Отношение к самой правительнице Казани у местных русских авторов тоже было комплементарное.
«Бледная, ослабелая, но прекрасная Суюмбека сошла на пристань и с горькою прощальною улыбкою поклонилась провожавшему ее народу» – такими нежными словами рассказывал о татарской правительнице штаб-лекарь Порохового завода Баженов в своей «Казанской истории» 1847 года.
Настоятель военной церкви в Спасской башне Казанского кремля протоиерей Платон Заринский видел в популярности среди русских истории Сююмбике сочувствие, «которое русский человек способен питать к покорившемуся врагу». «Действительно Сююн-беки заслуживает полного сочувствия. Сначала жена Джан-Али (Эналея), она после него, как жертва политики, переходит к Сафа-гирею, а от него к Шигалею» – писал этот священник, историк и педагог в своих «Очерках древней Казани» 1877 года.

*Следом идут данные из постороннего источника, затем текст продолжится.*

import Literature.AlgebraicGeometry.ModuliOfAbelianVarieties.SiegelAdmissiblePackageAlongPullbacks      -- ★ RD-T3 `SiegelAdelicMarking.exists_admPackage_along_isBaseChangeVia₂`
import Literature.AlgebraicGeometry.ModuliOfAbelianVarieties.SiegelAdmissibleClassifiedAtAnyRep         -- ★ p850754∕p850771∕p850827 (LA4-p02): `pts_comp_classifyingMap_eq_mk_of_mover`
import Literature.AlgebraicGeometry.AbelianSchemes.PolarizedAbelianSchemeWithLevelBaseChange             -- ★ `PolarizedAbelianSchemeWithLevel.baseChange`, `baseChange_isBaseChangeVia`
import HarnessLib

/-!
# Admissibility of the base change `T|ₓ` of a family from an (ADM)-package in FIBRE currency at `x`; the sheet line՚s `ε₂` point reading in one call
# ([MFK94] Ch. 7 §2 Def. 7.2–7.3; [Milne 2005] Thm. 6.11)

Topic `AlgebraicGeometry/ModuliOfAbelianVarieties`, namespace `Literature.AlgebraicGeometry.ModuliOfAbelianVarieties` (+ `SiegelFineModuliScheme`).
THEOREMS ONLY (no definition, no instance, no notation, no named fact, no `sorry`).  Cell `hodgecm-mathlib` (D-0151), P6 «MOD programme», crux hLiu418
(stmt-HodgeConjecture-24832, `--supports`, count-neutral), line «L4», (S8) closer `Lines/F0_P6a_StubESHEET.lean`, road (γ′), DEAL #38 «`hε₂`» (LA4-p02 (g2)) — the
BRIDGE between the currency in which the marked Serre-tensor fibre is produced (DEAL #42, LA4-p03 (g3): a marking of `(T.A.fibre x).toAbelianVariety`, an ample `Θ` with
`T.A.IsLambdaOfAt x …`, a symplectic lift `Λ : T.level.SymplecticLift x Θ δ` with its tower — DEAL #41, LA5-p02 (g4)) and the currency of ★ (U)՚s `IsAdmissibleAt`
(a package of the triple `T.baseChange x` over `Spec ℂ` at the identity point).

* §1 **`isAdmissibleAt_baseChange_of_admPackage`** — fibre-currency package at `x` ⇒ `IsAdmissibleAt hδ r Z hZ (T.baseChange x)` (one call of ★ RD-T3 with
  `P₁ := T` along `𝟙`, `P₂ := T.baseChange x` along `x`, points `x` and `𝟙`).
* §2 **`pts_comp_classifyingMap_eq_mk_of_admPackage_of_mover`** — §1 fed to ★ `pts_comp_classifyingMap_eq_mk_of_mover`: the complex point `x ≫ φ`, `φ` the classifying
  map of `T`, has Shimura-set shadow `[J, s·K_δ(N)]` for any moved representative `(J, s)` of `[J(Z), r]` — the sheet line՚s `hε₂` from DEAL #42՚s eight names directly.

## References
* [MumfordFogartyKirwan1994] D. Mumford, J. Fogarty, F. Kirwan, *Geometric Invariant Theory* (3rd ed. 1994), Ch. 7 §2 Def. 7.2 (p. 129), Def. 7.3 (p. 130).
* [Milne2005ShimuraVarieties] J. S. Milne, *Introduction to Shimura varieties* (2005; rev. 2017), §5 Lemma 5.13 p. 57; §6 Thm. 6.11 pp. 74–75.
* [Lan2013PELCompactifications] K.-W. Lan, *Arithmetic compactifications of PEL-type Shimura varieties* (2013), §1.3.6 Lemma 1.3.6.5 (p. 81).
-/

set_option autoImplicit false

noncomputable section

open CategoryTheory CategoryTheory.Limits AlgebraicGeometry Matrix
open Literature.AlgebraicGeometry.Motives (SchemeOver ComplexPoints AlgPoints specOver CartierDivisor)
open Literature.AlgebraicGeometry.AbelianSchemes (PolarizedAbelianSchemeWithLevel)
open Literature.NumberTheory.Automorphic (siegelUpperHalfSpace)

namespace Literature.AlgebraicGeometry.ModuliOfAbelianVarieties

open SiegelModuli (jOfSiegel)

variable {g N : ℕ} {δ : Fin g → ℕ}

/-! ### §1 Fibre-currency package at `x` ⇒ admissibility of `T.baseChange x` -/

/-- **ADMISSIBILITY OF `T|ₓ` FROM AN (ADM)-PACKAGE IN FIBRE CURRENCY.**  For a polarised abelian scheme with level-`N` structure `T` over a scheme `S`, a complex
point `x : Spec ℂ → S`, and at `x`: a marking `m` of the fibre `(T.A.fibre x)` by `[J(Z), r]`, an ample `Θ` with `λ̄ = Λ(𝒪(Θ))` there, and a symplectic lift `Λ` of the
level structure at `x` whose tower read through `r` is `m.r` — the base change `T.baseChange x` (a triple over `Spec ℂ`) is admissible at `(Z, r)` in the sense of
★ (U).  One call of ★ RD-T3 `exists_admPackage_along_isBaseChangeVia₂` (`P₁ := T` along `𝟙 S` at `x`, `P₂ := T.baseChange x` along `x` at `𝟙`).
[cite: MumfordFogartyKirwan1994, Ch. 7 §2 Definition 7.2 (p. 129) and Definition 7.3 (p. 130)] [cite: Milne2005ShimuraVarieties, §6 Thm. 6.11 pp. 74–75]
[cite: Lan2013PELCompactifications, §1.3.6 Lemma 1.3.6.5 (p. 81)] -/
theorem isAdmissibleAt_baseChange_of_admPackage (hδ : IsPolarizationType δ) {S : Scheme.{0}} (T : PolarizedAbelianSchemeWithLevel g N δ S)
    (x : Spec (.of ℂ) ⟶ S) {r : gspFinAdelic δ} {Z : Matrix (Fin g) (Fin g) ℂ} {hZ : Z ∈ siegelUpperHalfSpace g}
    (m : SiegelAdelicMarking ⟨jOfSiegel δ Z, SiegelComplexRecordSystem.jOfSiegel_mem_C0pm hδ.1 hZ⟩ r (T.A.fibre x).toAbelianVariety)
    (Θ : CartierDivisor (T.A.fibre x).toAbelianVariety.X.left) (Λ : T.level.SymplecticLift x Θ δ)
    (hample : Θ.IsAmple) (hlam : T.A.IsLambdaOfAt x T.D T.pol.lam Θ)
    (htower : ∀ ⦃K : ℕ⦄, N ∣ K → K ≠ 0 → ∀ (y : Fin g ⊕ Fin g → ZMod K) (v : Fin g ⊕ Fin g → ℚ),
      AdelicCongr ((r⁻¹ : gspFinAdelic δ) : GL (Fin g ⊕ Fin g) finAdeleQ) 1 v (fun i => ((y i).val : ℚ) / K) →
        ((Λ.lift K (Multiplicative.ofAdd y)) : (T.A.fibre x).toAbelianVariety.Points ℂ) = m.r v) :
    IsAdmissibleAt hδ r Z hZ (T.baseChange x) := by
  have hp : 𝟙 (Spec (.of ℂ)) ≫ x = x ≫ 𝟙 S := by rw [Category.id_comp, Category.comp_id]
  obtain ⟨-, -, -, -, m₂, Θ₂, Λ₂, hample₂, hlam₂, htower₂, -⟩ :=
    SiegelAdelicMarking.exists_admPackage_along_isBaseChangeVia₂ (PolarizedAbelianSchemeWithLevel.IsBaseChangeVia.refl T)
      (T.baseChange_isBaseChangeVia x) hp hδ (hZ := hZ) m Θ Λ hample hlam htower
  exact ⟨m₂, Θ₂, Λ₂, hample₂, hlam₂, htower₂⟩

/-! ### §2 The `ε₂` point reading in one call from fibre-currency data -/

namespace SiegelFineModuliScheme

variable (hδ : IsPolarizationType δ) (𝓜 : SiegelFineModuliScheme g N δ)
  (Sc : (ZMod N)ˣ → SchemeOver ℂ) (ιc : ∀ c, Sc c ⟶ (Literature.AlgebraicGeometry.Motives.baseChange ℚ ℂ).obj 𝓜.M)
  (unif : ∀ c : (ZMod N)ˣ, Matrix (Fin g) (Fin g) ℂ → ComplexPoints (Sc c))
  (u : (ZMod N)ˣ → finAdeleQˣ) (rep : (ZMod N)ˣ → ↥(gspFinAdelic δ))
  (pts : ComplexPoints ((Literature.AlgebraicGeometry.Motives.baseChange ℚ ℂ).obj 𝓜.M) ≃ SiegelShimuraSet δ (principalLevelSubgroup δ N))
  (rep_spec : ∀ c, (∀ w, Valued.v ((u c : finAdeleQ) w) = 1) ∧ (u c : finAdeleQ) - ((c : ZMod N).val : ℕ) ∈ levelIdeal N ∧
    rep c ∈ principalLevelSubgroup δ 1 ∧
      IsMultiplier (typeFormOver δ finAdeleQ) (rep c : GL (Fin g ⊕ Fin g) finAdeleQ) (u c) ∧
        ((rep c : GL (Fin g ⊕ Fin g) finAdeleQ) : Matrix (Fin g ⊕ Fin g) (Fin g ⊕ Fin g) finAdeleQ) =
          Matrix.fromBlocks 1 0 0 ((u c : finAdeleQ) • (1 : Matrix (Fin g) (Fin g) finAdeleQ)))
  (pts_unif : ∀ (c : (ZMod N)ˣ) (W : Matrix (Fin g) (Fin g) ℂ) (hW : W ∈ siegelUpperHalfSpace g),
    pts (AlgPoints.map (ιc c) (unif c W)) =
      SiegelShimuraSet.mk δ (principalLevelSubgroup δ N)
        ⟨SiegelModuli.jOfSiegel δ W, C0_subset_C0pm δ (SiegelModuli.jOfSiegel_mem_C0 hδ.1 hW)⟩ (rep c))
  (junction : ∀ (c : (ZMod N)ˣ) (u' : finAdeleQˣ) (r : ↥(gspFinAdelic δ)),
    (∀ w, Valued.v ((u' : finAdeleQ) w) = 1) →
    (u' : finAdeleQ) - ((c : ZMod N).val : ℕ) ∈ levelIdeal N →
    r ∈ principalLevelSubgroup δ 1 →
    IsMultiplier (typeFormOver δ finAdeleQ) (r : GL (Fin g ⊕ Fin g) finAdeleQ) u' →
    ((r : GL (Fin g ⊕ Fin g) finAdeleQ) : Matrix (Fin g ⊕ Fin g) (Fin g ⊕ Fin g) finAdeleQ) =
      Matrix.fromBlocks 1 0 0 ((u' : finAdeleQ) • (1 : Matrix (Fin g) (Fin g) finAdeleQ)) →
    ∀ (W : Matrix (Fin g) (Fin g) ℂ) (hW : W ∈ siegelUpperHalfSpace g),
      haveI : IsLocallyNoetherian (specOver ℚ ℂ).left := inferInstanceAs (IsLocallyNoetherian (Spec (CommRingCat.of ℂ)))
      (∃ (P' : PolarizedAbelianSchemeWithLevel g N δ (specOver ℚ ℂ).left)
          (G : P'.A.X.left ⟶ 𝓜.univ.A.X.left) (Ĝ : P'.D.hat.X.left ⟶ 𝓜.univ.D.hat.X.left),
          P'.IsBaseChangeVia 𝓜.univ ((AlgPoints.baseChangeEquiv (algebraMap ℚ ℂ) 𝓜.M).symm (AlgPoints.map (ιc c) (unif c W))).left G Ĝ ∧
          IsAdmissibleAt hδ r W hW P') ∧
      (∀ (P' : PolarizedAbelianSchemeWithLevel g N δ (specOver ℚ ℂ).left), IsAdmissibleAt hδ r W hW P' →
          AlgPoints.map (ιc c) (unif c W) = AlgPoints.baseChangeEquiv (algebraMap ℚ ℂ) 𝓜.M (𝓜.classifyingMap (specOver ℚ ℂ) P')))

include rep_spec pts_unif junction in
/-- **THE `ε₂` POINT READING FROM FIBRE-CURRENCY DATA, IN ONE CALL** (DEAL #38 «`hε₂`»): for a family `T` over a locally Noetherian `ℚ`-scheme `S`, a complex point
`x : Spec ℂ → S` (the sheet point `ℓ_{τE} z₀` read over `ℚ`), an (ADM)-package of `T` at `x` for `(Z, r)` in FIBRE currency (`m`, `Θ`, `Λ` as in §1 — DEAL #42 ⊕ #41), and a
rational mover `q` with `q_ℝ⁻¹ J q_ℝ = J(Z)` and `q_𝔸 • rK = sK` (DEAL #42՚s `hJ₂`, `hq′` with `J := C.J v`, `s := C.b a·ũ_V(1,z)`): the complex point `x ≫ φ` of `𝓜`,
`φ := classifyingMap_S T`, has Shimura-set shadow `[J, s·K_δ(N)]`. [cite: Milne2005ShimuraVarieties, §5 Lemma 5.13 p. 57, §6 Thm. 6.11 pp. 74–75]
[cite: MumfordFogartyKirwan1994, Ch. 7 §2 Definitions 7.2–7.3 (p. 129)] -/
theorem pts_comp_classifyingMap_eq_mk_of_admPackage_of_mover (hg : 0 < g) (hN : 3 ≤ N)
    (hcol : IsColimit (Cofan.mk ((Literature.AlgebraicGeometry.Motives.baseChange ℚ ℂ).obj 𝓜.M) ιc))
    (unif_surj : ∀ c, Set.SurjOn (unif c) (siegelUpperHalfSpace g) Set.univ)
    {S : SchemeOver ℚ} [IsLocallyNoetherian S.left] (T : PolarizedAbelianSchemeWithLevel g N δ S.left) (x : specOver ℚ ℂ ⟶ S)
    {r : ↥(gspFinAdelic δ)} {Z : Matrix (Fin g) (Fin g) ℂ} {hZ : Z ∈ siegelUpperHalfSpace g}
    (m : SiegelAdelicMarking ⟨jOfSiegel δ Z, SiegelComplexRecordSystem.jOfSiegel_mem_C0pm hδ.1 hZ⟩ r (T.A.fibre x.left).toAbelianVariety)
    (Θ : CartierDivisor (T.A.fibre x.left).toAbelianVariety.X.left) (Λ : T.level.SymplecticLift x.left Θ δ)
    (hample : Θ.IsAmple) (hlam : T.A.IsLambdaOfAt x.left T.D T.pol.lam Θ)
    (htower : ∀ ⦃K : ℕ⦄, N ∣ K → K ≠ 0 → ∀ (y : Fin g ⊕ Fin g → ZMod K) (v : Fin g ⊕ Fin g → ℚ),
      AdelicCongr ((r⁻¹ : gspFinAdelic δ) : GL (Fin g ⊕ Fin g) finAdeleQ) 1 v (fun i => ((y i).val : ℚ) / K) →
        ((Λ.lift K (Multiplicative.ofAdd y)) : (T.A.fibre x.left).toAbelianVariety.Points ℂ) = m.r v)
    (q : ↥(gspRational δ)) (J : C0pm δ) (s : ↥(gspFinAdelic δ))
    (hJ : conjJ (((gspRationalToReal δ q)⁻¹ : ↥(gspReal δ)) : GL (Fin g ⊕ Fin g) ℝ) (J : Matrix (Fin g ⊕ Fin g) (Fin g ⊕ Fin g) ℝ) = jOfSiegel δ Z)
    (hq : gspRationalToFinAdelic δ q • ((r : ↥(gspFinAdelic δ)) : ↥(gspFinAdelic δ) ⧸ principalLevelSubgroup δ N) =
      ((s : ↥(gspFinAdelic δ)) : ↥(gspFinAdelic δ) ⧸ principalLevelSubgroup δ N)) :
    pts (AlgPoints.baseChangeEquiv (algebraMap ℚ ℂ) 𝓜.M (x ≫ 𝓜.classifyingMap S T)) = SiegelShimuraSet.mk δ (principalLevelSubgroup δ N) J s :=
  pts_comp_classifyingMap_eq_mk_of_mover hδ 𝓜 Sc ιc unif u rep pts rep_spec pts_unif junction hg hN hcol unif_surj T x (T.baseChange x.left)
    (T.baseChange_isBaseChangeVia x.left) (isAdmissibleAt_baseChange_of_admPackage hδ T x.left (hZ := hZ) m Θ Λ hample hlam htower) q J s hJ hq

end SiegelFineModuliScheme

end Literature.AlgebraicGeometry.ModuliOfAbelianVarieties

end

Пастырским сочувствием к женщине, которая жила много веков назад, были проникнуты слова настоятеля Духосошественской дворцовой церкви Казанского Кремля священника Павла Невзорова, который издал «Историю Сююнбекиной башни, стоящей в Казанской крепости» в 1895 году. «И осталась Сююнбека с одним сыном-малюткой и без любимца своего, разлука с которым причинила ей великое и неутешное горе» – писал этот священник о состоянии царицы после того, как ее покинул оглан Кощак.
Кто здесь более русский?
Общепризнанные литературные памятники, классики русской литературы и живописи, казанские краеведы, заслуженные православные священники знали одну Сююмбике. Активисты в городе Касимове решили дать бой какой-то другой Сююмбике.
Возможно, в перерывах между подписаниями петиций в защиту русской культуры, активистам следует время от времени приобщаться к этой самой русской культуре, и тогда для них будет меньше неожиданностей. Но это пожелание на будущее.
Пока же в Касимове существует непосредственная угроза того, о чем день за днем предупреждают федеральные СМИ. Под видом борьбы с памятником татарской правительнице, готовится отмена целого пласта русской культуры. Не допустить такую отмену – благородная задача всех, кому эта культура дорога.